Details der Publikation - Ultra-rapid lispro improved postprandial glucose control compared to insulin lispro in predominantly Chinese patients with type 1 diabetes

Ultra-rapid lispro improved postprandial glucose control compared to insulin lispro in predominantly Chinese patients with type 1 diabetes : A prospective, randomized, double-blind phase 3 study

© 2023 The Authors. Diabetes, Obesity and Metabolism published by John Wiley & Sons Ltd..

AIMS: To investigate the efficacy and safety of ultra-rapid lispro (URLi) versus insulin lispro in predominantly Chinese patients with type 1 diabetes (T1D) in a prospective, randomized, double-blind, treat-to-target, phase 3 study.

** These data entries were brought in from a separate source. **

import Mathlib
import Summits.Ventures.PercRepro2.TypedCountInduction

/-!
# The typed count on multistars at the source, and the reduction «monotonicity off the source ⟹ T ≥ 0»
(blind cell PercRepro2, night-3 g25, 2026-08-29; `proofs/NIGHT3-CERT.md` §34.12)

Every inductive statement of the line dies at `n = 5` (§34.9–34.11) except one: **(MN)**
`T(H) ≥ T(H − e)` for every edge `e` NOT incident to the source `s` (cone-certified exhaustively for
all multigraphs with `n ≤ 5, m ≤ 7`, §34.12; every failure of edge-monotonicity found so far is at an
edge at `s`).  Deleting the non-source edges one by one then reduces
`T ≥ 0` to multistars at `s`, where it is a theorem:

* **`typedCount_star_nonneg`** — for free edges `S` and contracted edges `C` all incident to `s`,
  `T(S, C) ≥ 0` (induction on `S` with the deletion identity: an edge `{s, u}`, `u ≠ v`, is never
  red-pivotal for `s ↔ v` in a star, so its pivotal sum vanishes; when only `s–v` edges are left
  every cluster is `K_s` or `K_s ∪ {v}`);
* **`typedCount_nonneg_of_mono_off_source`** — (MN) for all `(S, e)` implies `T(S, ∅) ≥ 0` for all `S`.

Own work; standard axioms.
-/

namespace Summit.Ventures.PercRepro2

namespace TypedDeletion

variable {V : Type*} {E : Type*}

/-- The edge set is a star at `s`: every edge of `S` is incident to `s`. -/
def StarAt (ends : E → Sym2 V) (s : V) (S : Finset E) : Prop := ∀ e ∈ S, s ∈ ends e

section StarClusters

variable [DecidableEq E]

omit [DecidableEq E] in
/-- In a configuration whose open edges are all at `s`, the cluster of `s` consists of `s` and the
vertices joined to `s` by an open edge. -/
lemma cluster_subset_of_star {ends : E → Sym2 V} {ω : Config E} {s : V}
    (hstar : ∀ e, ω e = true → s ∈ ends e) :
    cluster ends ω s ⊆ {x | x = s ∨ ∃ e, ω e = true ∧ ends e = s(s, x)} := by
  refine cluster_subset_of_closed (Or.inl rfl) ?_
  intro e x y he hxy _
  have hs : s ∈ ends e := hstar e he
  rw [hxy, Sym2.mem_iff] at hs
  rcases hs with hs | hs
  · exact Or.inr ⟨e, he, by rw [hxy, hs]⟩
  · exact Or.inl hs.symm

omit [DecidableEq E] in
/-- In a star configuration, `v ≠ s` lies in the cluster of `s` iff some open edge joins `s` and `v`. -/
lemma mem_cluster_star_iff {ends : E → Sym2 V} {ω : Config E} {s v : V} (hsv : v ≠ s)
    (hstar : ∀ e, ω e = true → s ∈ ends e) :
    v ∈ cluster ends ω s ↔ ∃ e, ω e = true ∧ ends e = s(s, v) := by
  constructor
  · intro h
    rcases cluster_subset_of_star hstar h with h' | h'
    · exact absurd h' hsv
    · exact h'
  · rintro ⟨e, he, hends⟩
    exact mem_cluster_of_adj (mem_cluster_self _ _ _) (openGraph_adj.2 ⟨hsv.symm, e, he, hends⟩)

/-- Opening an edge `{s, u}` with `u ≠ v` never connects `v` to `s` in a star. -/
lemma pivotal_vanishes_star {ends : E → Sym2 V} {s v : V} (hsv : v ≠ s) {S : Finset E}
    (hS : StarAt ends s S) {e : E} (he : e ∈ S) (hev : ends e ≠ s(s, v)) {ω : Config E}
    (hω : OnS (S.erase e) ω) (hv : v ∈ cluster ends (Function.update ω e true) s) :
    v ∈ cluster ends ω s := by
  have hstar' : ∀ e', Function.update ω e true e' = true → s ∈ ends e' := by
    intro e' he'
    by_cases h : e' = e
    · subst h; exact hS e' he
    · rw [Function.update_of_ne h] at he'
      exact hS e' (Finset.mem_of_mem_erase (hω e' he'))
  have hstar : ∀ e', ω e' = true → s ∈ ends e' := fun e' he' =>
    hS e' (Finset.mem_of_mem_erase (hω e' he'))
  obtain ⟨e', he', hends⟩ := (mem_cluster_star_iff hsv hstar').1 hv
  have hne : e' ≠ e := by
    rintro rfl
    exact hev hends
  rw [Function.update_of_ne hne] at he'
  exact (mem_cluster_star_iff hsv hstar).2 ⟨e', he', hends⟩

end StarClusters

section Star

variable [Fintype E] [DecidableEq E] {R : Type*} [Field R] [LinearOrder R] [IsStrictOrderedRing R]

omit [LinearOrder R] [IsStrictOrderedRing R] in
/-- The pivotal sum at an edge `{s, u}`, `u ≠ v`, of a star vanishes. -/
lemma pivotalSum_star_eq_zero (ends : E → Sym2 V) {s v : V} (hsv : v ≠ s) (F G : Set V → R)
    {S : Finset E} (hS : StarAt ends s S) (C : Finset E) {e : E} (he : e ∈ S)
    (hev : ends e ≠ s(s, v)) : pivotalSum ends s v F G S C e = 0 := by
  classical
  unfold pivotalSum
  apply Finset.sum_eq_zero
  intro ω _
  split_ifs with hω hp
  · exact absurd (pivotal_vanishes_star hsv hS he hev hω hp.1) hp.2
  · simp
  · rfl

/-- **The typed count is nonnegative on multistars at the source** (free and contracted edges all
incident to `s`). -/
theorem typedCount_star_nonneg (ends : E → Sym2 V) {s v : V} (hsv : v ≠ s) {F G : Set V → R}
    (hF : Monotone F) (hG : Monotone G) :
    ∀ (S : Finset E), StarAt ends s S → ∀ (C : Finset E), StarAt ends s C →
      0 ≤ typedCount ends s v F G S C := by
  intro S
  refine Finset.strongInductionOn S ?_
  intro S ih hS C hC
  by_cases hex : ∃ e ∈ S, ends e ≠ s(s, v)
  · obtain ⟨e, he, hev⟩ := hex
    have hS' : StarAt ends s (S.erase e) := fun e' he' => hS e' (Finset.mem_of_mem_erase he')
    have hC' : StarAt ends s (insert e C) := by
      intro e' he'
      rcases Finset.mem_insert.1 he' with rfl | he'
      · exact hS e' he
      · exact hC e' he'
    rw [typedCount_deletion ends s v F G S C he, pivotalSum_star_eq_zero ends hsv F G hS C he hev,
      add_zero]
    have h1 := ih (S.erase e) (Finset.erase_ssubset he) hS' C hC
    have h2 := ih (S.erase e) (Finset.erase_ssubset he) hS' (insert e C) hC'
    have h3 := boxSum_nonneg ends s v hF hG S C e
    linarith
  · -- only `s–v` edges are free: every term has comparable clusters
    have hall : ∀ e ∈ S, ends e = s(s, v) := by
      intro e he
      by_contra h
      exact hex ⟨e, he, h⟩
    by_cases hvK : v ∈ cclus ends C s
    · -- `v` already in the contracted cluster: the free edges change nothing, every term is `0`
      classical
      unfold typedCount
      apply Finset.sum_nonneg
      intro ω _
      split_ifs with hω
      · have hw : (0 : R) ≤ wt ends s v ω := by
          unfold wt; split_ifs <;> norm_num
        refine mul_nonneg hw (dlt_nonneg_of_comparable hF hG ?_)
        -- both clusters equal `K_s`
        have key : ∀ ω' : Config E, OnS S ω' → cluster ends (withC C ω') s = cclus ends C s := by
          intro ω' hω'
          refine Set.Subset.antisymm ?_ (cluster_mono (withC_mono C (fun _ => Bool.false_le _)) s)
          refine cluster_subset_of_closed (mem_cluster_self _ _ _) ?_
          intro e' p q he' hpq hp
          simp only [withC_apply, Bool.or_eq_true, decide_eq_true_eq] at he'
          rcases he' with he' | he'
          · have hsv' := hall e' (hω' e' he')
            rw [hsv'] at hpq
            rcases Sym2.eq_iff.1 hpq with ⟨rfl, rfl⟩ | ⟨rfl, rfl⟩
            · exact hvK
            · exact mem_cluster_self _ _ _
          · exact cclus_closed he' hpq hp
        rw [key ω hω, key (flipOn S ω) (onS_flipOn S ω)]
        exact Or.inl le_rfl
      · exact le_rfl
    · -- `v ∉ K_s`: every free edge is unsafe, the base case of `TypedCountInduction`
      refine typedCount_nonneg_of_no_safe ends s v hF hG S C hvK ?_
      intro e he
      have hev := hall e he
      rw [withC_insert]
      exact mem_cluster_of_adj (mem_cluster_self _ _ _)
        (openGraph_adj.2 ⟨hsv.symm, e, by simp [withC_apply], hev⟩)

/-- **The reduction**: if deleting an edge not at the source never increases the typed count
(statement (MN)), then the typed count is nonnegative on every edge set. -/
theorem typedCount_nonneg_of_mono_off_source (ends : E → Sym2 V) {s v : V} (hsv : v ≠ s)
    {F G : Set V → R} (hF : Monotone F) (hG : Monotone G)
    (hmono : ∀ (S : Finset E) (e : E), e ∈ S → s ∉ ends e →
      typedCount ends s v F G (S.erase e) ∅ ≤ typedCount ends s v F G S ∅) :
    ∀ S : Finset E, 0 ≤ typedCount ends s v F G S ∅ := by
  intro S
  refine Finset.strongInductionOn S ?_
  intro S ih
  by_cases hex : ∃ e ∈ S, s ∉ ends e
  · obtain ⟨e, he, hes⟩ := hex
    exact le_trans (ih (S.erase e) (Finset.erase_ssubset he)) (hmono S e he hes)
  · have hS : StarAt ends s S := by
      intro e he
      by_contra h
      exact hex ⟨e, he, h⟩
    exact typedCount_star_nonneg ends hsv hF hG S hS ∅ (fun e he => absurd he (Finset.notMem_empty e))

end Star

end TypedDeletion

end Summit.Ventures.PercRepro2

MATERIALS AND METHODS: Following a lead-in period, during which insulin glargine U-100 or insulin degludec U-100 was optimized, patients were randomly assigned (1:1) to URLi (n = 176) or insulin lispro (n = 178). The primary objective was to test the noninferiority of URLi to insulin lispro in glycaemic control (noninferiority margin = 0.4% for glycated haemoglobin [HbA1c] change from baseline to week 26), with testing for the superiority of URLi to insulin lispro with regard to 1- and 2-hour postprandial glucose (PPG) excursions during a mixed-meal tolerance test and HbA1c change at week 26 as the multiplicity-adjusted objectives.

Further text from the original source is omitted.